Women over 65 years of age:
 women over 65 years of age with evidence of adequate negative prior screening* and no history of CIN2 or more severe diagnosis or cervical cancer within the last 20 years should not be screened for cervical cancer with any modality.  Once screening is discontinued it should not resume even if a woman reports having a new sexual partner.

*Adequate negative prior screening is defined as 3 consecutive negative cytology results or 2 consecutive negative cotests within the last 10 years before ceasing screening, with the most recent test performed within the past 5 years.

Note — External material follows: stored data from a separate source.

/-
Copyright: pub-rosobs cell (Resolution Observatory), carver gen 42.  Companion file; statements OURS, in
the cell's polynomial weighted-centre model `W(f)`.  Instrument — NOT a resolution theorem.
-/
import Literature.AlgebraicGeometry.Resolution.WeightedCentreHandlePowMax
import HarnessLib

/-!
# `q`-residual invariants: `W(X_a^q + h) ∋ sort (q, b)` for every residual invariant `b` of `h` (`q = p^n`)

[cite: AbramovichTemkinWlodarczyk2024, Thm. 5.3.1 (2)–(3) (p. 1578) (`inv = max (b₁,…,b_k)` over admissible
centres; independence of coordinates), Lemma 5.2.6 (p. 1576) (sums), Lemma 5.2.10 (p. 1577), §5.1 (p. 1575)]
[cite: CossartJannsenSaito2020, Def. 8.2 (p. 118) / Thm. 8.16 (p. 121) (coordinate changes `y ↦ y + q(u)`)].

In characteristic `p`, next to a pure power `X_a^q`, `q = p^n`, the rest `h(y)` of `f = X_a^q + h` is only
determined up to `q`-th powers: the coordinate change `X_a ↦ X_a + γ(y)` replaces `h` by `h + γ^q`
(`(X_a + γ)^q = X_a^q + γ^q`).  Hence (`admissibleInvariants_X_pow_add_sub_pow`)

  `W(X_a^q + h) = W(X_a^q + (h − γ^q))`   for every polynomial `γ` free of `X_a` with `γ(0) = 0`,

generalising the absorption identity of `WeightedCentrePureHandleFamily` (`γ = Σ X_d^{t_d}` deletes the pure
powers `X_d^{q t_d}`).  The census's `q`-RESIDUAL INVARIANTS of `h` (engine 1, FE35: `C_q(h)` = the maximum
of the invariants of centres `(z; w)` with `h ∈ I_w(z) + (q-th powers)`) are modelled by
`residualInvariants q a h` = the invariants `exps w` of centres `(Ψ, w)` living off `X_a` (`Ψ⁻¹ X_a = X_a`,
`w_a = 0`) admissible for `h − γ^q` for some such `γ`; and LEMMA L of FE35 (the additive lower bound) becomes
the theorem `insertionSort_cons_mem_admissibleInvariants_X_pow_add`:

  `sort (q, b) ∈ W(X_a^q + h)`   for every `b ∈ residualInvariants q a h` (`q = p^n`, `a ∉ vars h`),

by the identity above and the block concatenation of `WeightedCentreBlockMerge`.  Consequently
`max W(X_a^q + h)`, when it exists, is not below `sort (q, b)` for any residual invariant `b`
(`not_lt_of_isMaxInv_X_pow_add`).  Worked instance of a genuine residual gain (characteristic 2):
`x² + (y² + y³z)`: the merge of `(2)` with `W(y² + y³z)` is poor, but `γ = y` leaves `y³z` with invariant
`(4, 4)`, and indeed `max W(x² + y² + y³z) = (2, 4, 4)` (`= W(x² + y³z)`, the umbrella law).
The reverse inequality (`max W(X_a^q + h) ≤ sort (q, C_q(h))`, FE35 Lemma R/S) needs a restriction step and
is NOT claimed.
-/

noncomputable section

open MvPolynomial

namespace Literature.AlgebraicGeometry.Resolution.WeightedBlowup

variable {k : Type*} [Field k] {N : ℕ}

/-! ## §1 `W(X_a^q + h)` only sees `h` modulo `q`-th powers -/

/-- An algebra endomorphism fixing every variable of `P` fixes `P` (plumbing). [folklore] -/
private theorem algHom_eq_self_of_forall_vars₁₃ {σ K : Type*} [CommSemiring K]
    (Φ : MvPolynomial σ K →ₐ[K] MvPolynomial σ K) {P : MvPolynomial σ K}
    (h : ∀ x ∈ P.vars, Φ (X x) = X x) : Φ P = P := by
  change Φ.toRingHom P = RingHom.id _ P
  refine hom_congr_vars ?_ (fun x hx _ => ?_) rfl
  · ext c
    simp
  · simpa using h x hx

/-- The shear `X_a ↦ X_a + γ` fixes every polynomial free of `X_a` (plumbing). [folklore] -/
private theorem addPolyShear_eq_self_of_notMem₁₃ (a : Fin N) (γ : MvPolynomial (Fin N) k)
    {P : MvPolynomial (Fin N) k} (hP : a ∉ P.vars) : addPolyShear a γ P = P :=
  algHom_eq_self_of_forall_vars₁₃ (addPolyShear a γ : MvPolynomial (Fin N) k →ₐ[k] MvPolynomial (Fin N) k)
    fun x hx => by
      have hxa : x ≠ a := fun h => hP (h ▸ hx)
      simpa using addPolyShear_X_of_ne a γ hxa

section CharP

variable (p n : ℕ) [hp : Fact p.Prime] [CharP k p]

/-- **`W(X_a^q + h)` depends on `h` only modulo `q`-th powers** (`q = p^n` in characteristic `p`): for every
polynomial `γ` free of `X_a` with `γ(0) = 0` and every `h` free of `X_a`,
`W(X_a^q + (h − γ^q)) = W(X_a^q + h)` — the coordinate change `X_a ↦ X_a + γ` and `(X_a + γ)^q = X_a^q + γ^q`.
(derived here) [cite: AbramovichTemkinWlodarczyk2024, Thm. 5.3.1 (2)–(3) (p. 1578) (independence of coordinates)]
[cite: CossartJannsenSaito2020, Def. 8.2 (p. 118) (changes `y ↦ y + q(u)`)] -/
theorem admissibleInvariants_X_pow_add_sub_pow (a : Fin N) {h γ : MvPolynomial (Fin N) k} (hh : a ∉ h.vars)
    (hγ : a ∉ γ.vars) (hγ0 : constantCoeff γ = 0) :
    admissibleInvariants (X a ^ p ^ n + (h - γ ^ p ^ n)) = admissibleInvariants (X a ^ p ^ n + h) := by
  classical
  haveI : ExpChar (MvPolynomial (Fin N) k) p := ExpChar.prime hp.out
  have h0 : ∀ x, constantCoeff (addPolyShear a γ (X x : MvPolynomial (Fin N) k)) = 0 :=
    constantCoeff_addPolyShear_X a hγ0
  have himage : addPolyShear a γ (X a ^ p ^ n + (h - γ ^ p ^ n)) = X a ^ p ^ n + h := by
    rw [map_add, map_sub, map_pow, map_pow, addPolyShear_X_self_of_notMem a hγ,
      addPolyShear_eq_self_of_notMem₁₃ a γ hh, addPolyShear_eq_self_of_notMem₁₃ a γ hγ, add_pow_expChar_pow]
    ring
  rw [← himage, admissibleInvariants_map_eq _ h0]

/-- The same identity, additive form: `W(X_a^q + (h + γ^q)) = W(X_a^q + h)`. (derived here)
[cite: AbramovichTemkinWlodarczyk2024, Thm. 5.3.1 (2)–(3) (p. 1578)] -/
theorem admissibleInvariants_X_pow_add_add_pow (a : Fin N) {h γ : MvPolynomial (Fin N) k} (hh : a ∉ h.vars)
    (hγ : a ∉ γ.vars) (hγ0 : constantCoeff γ = 0) :
    admissibleInvariants (X a ^ p ^ n + (h + γ ^ p ^ n)) = admissibleInvariants (X a ^ p ^ n + h) := by
  classical
  have hγ' : a ∉ (-γ).vars := by rwa [vars_neg]
  have hγ0' : constantCoeff (-γ) = 0 := by rw [map_neg, hγ0, neg_zero]
  have h := admissibleInvariants_X_pow_add_sub_pow p n a hh hγ' hγ0'
  haveI : ExpChar (MvPolynomial (Fin N) k) p := ExpChar.prime hp.out
  rwa [neg_pow, neg_one_pow_expChar_pow _ p n, neg_one_mul, sub_neg_eq_add] at h

end CharP

/-! ## §2 Residual invariants and Lemma L -/

/-- **`q`-residual admissible invariants of `h` relative to the variable `X_a`** (the census's `C_q`-data,
engine 1 FE35, in the polynomial model): the invariants `exps w` of centres `(Ψ, w)` living off `X_a`
(`Ψ⁻¹ X_a = X_a`, `w_a = 0`) that are admissible for `h − γ^q` for some polynomial `γ` free of `X_a` with
`γ(0) = 0`. OURS (derived here; models `{inv(z; w) : h ∈ I_w(z) + (q-th powers)}`).
[cite: AbramovichTemkinWlodarczyk2024, §5.1 (p. 1575), Thm. 5.3.1 (2) (p. 1578)] -/
def residualInvariants (q : ℕ) (a : Fin N) (h : MvPolynomial (Fin N) k) : Set (List ℚ) :=
  {b | ∃ (γ : MvPolynomial (Fin N) k) (Ψ : MvPolynomial (Fin N) k ≃ₐ[k] MvPolynomial (Fin N) k)
      (w : Fin N → ℚ), a ∉ γ.vars ∧ constantCoeff γ = 0 ∧ Ψ.symm (X a) = X a ∧ w a = 0 ∧
        IsCentreFor (h - γ ^ q) Ψ w ∧ exps w = b}

/-- Unfolding (plumbing). [cite: AbramovichTemkinWlodarczyk2024, §5.1 (p. 1575)] -/
theorem mem_residualInvariants_iff {q : ℕ} {a : Fin N} {h : MvPolynomial (Fin N) k} {b : List ℚ} :
    b ∈ residualInvariants q a h ↔
      ∃ (γ : MvPolynomial (Fin N) k) (Ψ : MvPolynomial (Fin N) k ≃ₐ[k] MvPolynomial (Fin N) k)
        (w : Fin N → ℚ), a ∉ γ.vars ∧ constantCoeff γ = 0 ∧ Ψ.symm (X a) = X a ∧ w a = 0 ∧
          IsCentreFor (h - γ ^ q) Ψ w ∧ exps w = b :=
  Iff.rfl

/-- Every invariant of a centre for `h` itself living off `X_a` is a residual invariant (`γ = 0`, `q ≥ 1`):
`W_{off a}(h) ⊆ residualInvariants q a h`. (derived here) [cite: AbramovichTemkinWlodarczyk2024, §5.1 (p. 1575)] -/
theorem exps_mem_residualInvariants {q : ℕ} (hq : q ≠ 0) {a : Fin N} {h : MvPolynomial (Fin N) k}
    {Ψ : MvPolynomial (Fin N) k ≃ₐ[k] MvPolynomial (Fin N) k} {w : Fin N → ℚ} (hΨa : Ψ.symm (X a) = X a)
    (hwa : w a = 0) (hc : IsCentreFor h Ψ w) : exps w ∈ residualInvariants q a h :=
  ⟨0, Ψ, w, by simp, map_zero _, hΨa, hwa, by rwa [zero_pow hq, sub_zero], rfl⟩

/-- A residual invariant presented by an explicit `γ` and a COORDINATE centre `w` off `X_a` (plumbing for
instances). (derived here) [cite: AbramovichTemkinWlodarczyk2024, §5.1 (p. 1575)] -/
theorem exps_mem_residualInvariants_of_isAdmissibleFor {q : ℕ} {a : Fin N} {h γ : MvPolynomial (Fin N) k}
    (hγ : a ∉ γ.vars) (hγ0 : constantCoeff γ = 0) {w : Fin N → ℚ} (hw : ∀ x, 0 ≤ w x) (hwa : w a = 0)
    (hadm : IsAdmissibleFor w (h - γ ^ q)) : exps w ∈ residualInvariants q a h :=
  ⟨γ, AlgEquiv.refl, w, hγ, hγ0, rfl, hwa, ⟨fun x => constantCoeff_X k x, hw, hadm⟩, rfl⟩
import Literature.MathematicalPhysics.QuantumFieldTheory.Balaban1983to89.B13Bound226Witness

/-!
# `Balaban1983to89.B13Bound226WitnessSigma` — T. Bałaban, *Renormalization group approach to lattice gauge field theories. II.
Cluster expansions*, Commun. Math. Phys. **116** (1988) 1–22 [Balaban1988RG2Cluster], pp. 15–17: **THE (2.26) CAPSTONE's BINDER
LIST IS MET BY σ-DEPENDENT KERNELS** — the A2 ∕ A6 joint witness of `B13Bound226Witness.h226_windowDilated_model` with the
σ-constant model kernels `A(σ) = 1`, `G(σ) = Γ₀` REPLACED by the σ-AFFINE `A(σ) = (1 + ε·σ(z₀))·1`, `G(σ) = (1 + ε·σ(z₀))·Γ₀` on
the σ-polydisc `‖σ(·)‖ < e^{κ₁} + 1` (`ε = ρ_σ∕(e^{κ₁} + 1)`, `ρ_σ = 1∕(512·81^ν)`), so that ALL THREE (L16a) letters are exercised
non-trivially (`θ_E = ρ_σ`, `θ_C = 2ρ_σ`, `θ_Γ = ρ_σ∕2`, `K_{Cσ} = 2`, `K_G = (1 + ρ_σ)∕2`) and the honesty theorem
`B13SigmaFreeKernels.term214_sigmaFree` (σ-constant kernels give the zero term) does NOT apply to the witnessed term — for EVERY
torus, site torus, block, term label, large-field radius and constants record of the chain; certified by APPLYING
`B13Term214WindowDilated.h226_torus_windowDilated_of_primitives` with every binder discharged

statement-level skeleton of published theorems with citation tags; proofs where landed; nothing here is a claim about the
Yang–Mills mass gap

CITATION HEADER.  As in `B13Bound226Witness` ([II] (2.16)–(2.17) p.16 for the kernel letters, (2.22) p.16, (2.24)–(2.26) p.17).
NOT PRINTED: the model data (WITNESS DATA for typed hypothesis lists, not Bałaban's objects).

WHY THIS FILE (cell `pub-ymgap`, D-0062 Track A, node N10 = [B13], seat `pub-ymgap-dag-n10-c` g10, module 54; companion of
modules 52 ∕ 53).  Module 52's honest label: its model kernels are σ-CONSTANT, so off `Z′₀` the witnessed (2.14) term is the zero
term and only the CONSISTENCY of the binder list is certified.  This file removes that caveat for the KERNELS: with
`A(σ) = (1 + εσ(z₀))·1` and `G(σ) = (1 + εσ(z₀))·Γ₀` the letters `hG`, `hdΓ`, `hCs`, `hdC`, `hdE` are exercised on genuinely
σ-dependent kernels over the whole σ-polydisc, `Re(b²A(σ)) ≻ 0` is DERIVED inside the engine from the transported E-letter at
a non-zero `θ_E`, and the binder list — with the whole (L16a) block non-trivial — is still jointly consistent for every `ν`
(numbers `ρ_σ = 1∕(512·81^ν)`, `θ_E′ = 4ρ_σ`, `θ_Γ′ = 2ρ_σ`, `K_{Cσ}′ = 8`, `θ_C′ = 22ρ_σ`, `K_G′ = 1`, `θ = 1∕(16·9^ν)` as in
module 52; `hθR1le`: 56∕1024 ≤ 64∕1024).

THE MODEL (changes w.r.t. `B13Bound226Witness`).  σ-polydisc `U_σ = ball 0 R_σ`, `R_σ := e^{κ₁} + 1` (contains the closed
`e^{κ₁}`-disc); precision `Aσ c ν z₀ σ := (1 + (ρ_σ∕R_σ)·σ(z₀))·1` (entrywise holomorphic, symmetric), cross kernel
`Gσ c ν z₀ σ := (1 + (ρ_σ∕R_σ)·σ(z₀))·Γ₀`, `Γσ … σ X := G(σ)·X`; on `U_σ`: `|εσ(z₀)| ≤ ρ_σ ≤ ½`, so `A(σ)⁻¹ = (1 + εσ(z₀))⁻¹·1`,
`|A − C⁻¹| ≤ ρ_σ`, `|A⁻¹ − C| ≤ 2ρ_σ`, `|A⁻¹| ≤ 2`, `|G| ≤ (1 + ρ_σ)∕2`, `|G − Γ₀| ≤ ρ_σ∕2` (`scalar_letters`, `lettersS_model`);
everything else (real references `C = 1`, `Γ₀ ≡ ½`, characteristic functions, potentials, τ-regions, rates `3, 2, 1`, `θ`,
`c_E`, `g`, `a`, `a₅`) as in module 52, whose lemmas are used BY NAME.

WHAT IS HERE.  §1 `rhoS`, `Rsig`, `Aσ`, `Gσ`, `Γσ` (defs) + `rhoS_pos_le`, `Rsig_pos`, `scalar_letters`, `eps_sigma_le`,
`lettersS_model` (the eight kernel letters in the engine's binder shapes: `hGhol`, `hG`, `hdΓ`, `hAhol`, `hAs`, `hCs`, `hdC`,
`hdE`), `Aσ_ne` (σ-DEPENDENCE: `A(σ) ≠ A(0)` at an admissible `σ`); §2 the ν-uniform numerics at `ρ_σ` (`transportsS_model`, `rhoS_le_thetaW`, `hθR1le_S_model`); §3 ★★
`h226_windowDilated_sigma_model` (41 §4 APPLIED at the σ-affine model, every binder discharged; conclusion on the non-empty
ball `|b − 1| < ρ_σ`, `one_mem_ball_rhoS`).
HONEST SCOPE.  A CONSISTENCY certificate with σ-dependent kernels (the last line is σ-free, as in print); one bond, no
`C₀`-variables; the VALUE of the witnessed term is not computed; nothing of Bałaban's asserted;
count-neutral; N10 ∕ N22 NOT discharged; nothing continuum ∕ OS ∕ mass-gap ∕ Clay.  No `sorry`; three transparent model `def`s;
no structure, no instance, no new named fact (D-0026).
-/

noncomputable section

namespace Literature.MathematicalPhysics.QuantumFieldTheory.Balaban1983to89.B13Bound226WitnessSigma

open Matrix MeasureTheory Finset Complex Metric Set
open scoped Real
open B13Term214 (core214 F214 term214)
open B13Term214WindowDilated (h226_torus_windowDilated_of_primitives)
open B13Bound226Witness
open TreeLengthTorus (TPt TDom tsys)
open TreeLengthTorusTransfer (tclosure)
open B13Lemma3TorusData (TBond)
open B13Lemma3TorusTerms (weight Z0)
open B13Bound143 (invTau)
open B5TorusCover (UT)
open B9Thm37GlueTorus (tdist1)

/-! ## §1. The σ-affine precision and its letters -/

section Precision

/-- MODEL (witness data). The radius of the `b`-ball ∕ the size of the σ-dependence: `ρ_σ := 1∕(512·(3^ν)⁴)`.
[cite: Balaban1988RG2Cluster, (2.24) p.17] -/
def rhoS (ν : ℕ) : ℝ := 1 / (512 * ((3 : ℝ) ^ ν) ^ 4)

/-- MODEL (witness data). The radius of the σ-discs: `R_σ := e^{κ₁} + 1` (the polydisc of radius `R_σ` contains the closed
`e^{κ₁}`-polydisc of (2.14)). [cite: Balaban1988RG2Cluster, (2.14) p.15] -/
def Rsig (c : B13.Consts) : ℝ := Real.exp c.κ₁ + 1

/-- MODEL (witness data). THE σ-AFFINE PRECISION of the model: `A(σ) := (1 + (ρ_σ∕R_σ)·σ(z₀))·1` on one bond, `z₀` a block of
the coarse torus. [cite: Balaban1988RG2Cluster, (2.16)–(2.17) p.16] -/
def Aσ {ι : Type*} (c : B13.Consts) (ν : ℕ) (z₀ : ι) (σ : ι → ℂ) : Matrix (Fin 1) (Fin 1) ℂ :=
  (1 + ((rhoS ν / Rsig c : ℝ) : ℂ) * σ z₀) • (1 : Matrix (Fin 1) (Fin 1) ℂ)

/-- MODEL (witness data). THE σ-AFFINE CROSS KERNEL of the model: `G(σ) := (1 + (ρ_σ∕R_σ)·σ(z₀))·Γ₀` (`Γ₀ ≡ ½`).
[cite: Balaban1988RG2Cluster, (2.16)–(2.17) p.16] -/
def Gσ {ι : Type*} (c : B13.Consts) (ν : ℕ) (z₀ : ι) (σ : ι → ℂ) : Matrix (Fin 1) (Fin 1 ⊕ Fin 0) ℂ :=
  (1 + ((rhoS ν / Rsig c : ℝ) : ℂ) * σ z₀) • Gm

Women with a history of CIN2 or a more severe diagnosis:
Following spontaneous regression or appropriate managment of CIN2 or a more severe diagnosis, routine screening should continue for at least 20 years (even if this extends screening past age 65).

Women post-hysterectomy for benign reasons:
Women at any age following a hysterectomy with removal of the cervix for benign reasons (i.e. no history of CIN2 or more severe diagnosis or cervical cancer) should not be screened for vaginal cancer using any modality.  Evidence of adequate negative prior screening is not required.  Once screening is discontinued it should not resume even if a woman reports having a new sexual partner.

Women with a history of HPV vaccination:
Women at any age with a history of HPV vaccination should be screened according to the age-specific recommendations for the general population.

UPDATED ASCCP MANAGEMENT GUIDELINES FOR WOMEN WITH ABNORMAL
CERVICAL CANCER SCREENING TESTS

In addition to the new screening guidelines, the ASCCP has new updated consensus management guidelines for women with abnormal Pap tests.  To obtain the algorithms for managing these patients please contact Physicians Laboratory.  

ENDOCERVICAL BRUSHINGS

Occasionally Physicians Laboratory receives requests to process and report gynecologic cytology specimens from endocervical brushings.  There are two fairly recent articels in the CAP Today magazine which address this type of sample (see May 2010 and July 2010 issues under the Q and A section).

Cytology specimens submitted as "endocervical brushings" are gynecologic cytology specimens but are not Pap tests.  They may either be smeared on a slide or submitted in a ThinPrep vial.  An advantage to submitting them in liquid-based form is that a cell block can sometimes be obtained.  They are screened by a cytotech and reviewed and signed out by a pathologist.  If the sample is a direct smear the billing CPT code is most likely 88104, if prepared from a liquid-based sample from a liquid-based sample it would be an 88112.
Reporting is up to individual laboratories.  At Physicians Laboratory we use a modified Bethesda Systlm which would attempt to describe and grade any epithelial abnormality.  Comments about specimen adequcy as regards the Bethesda System do not apply to these specimens as they are not Pap tests.  As always, good communication between clincian and pathologist with adequate patient history is important for the optimal patient care and management.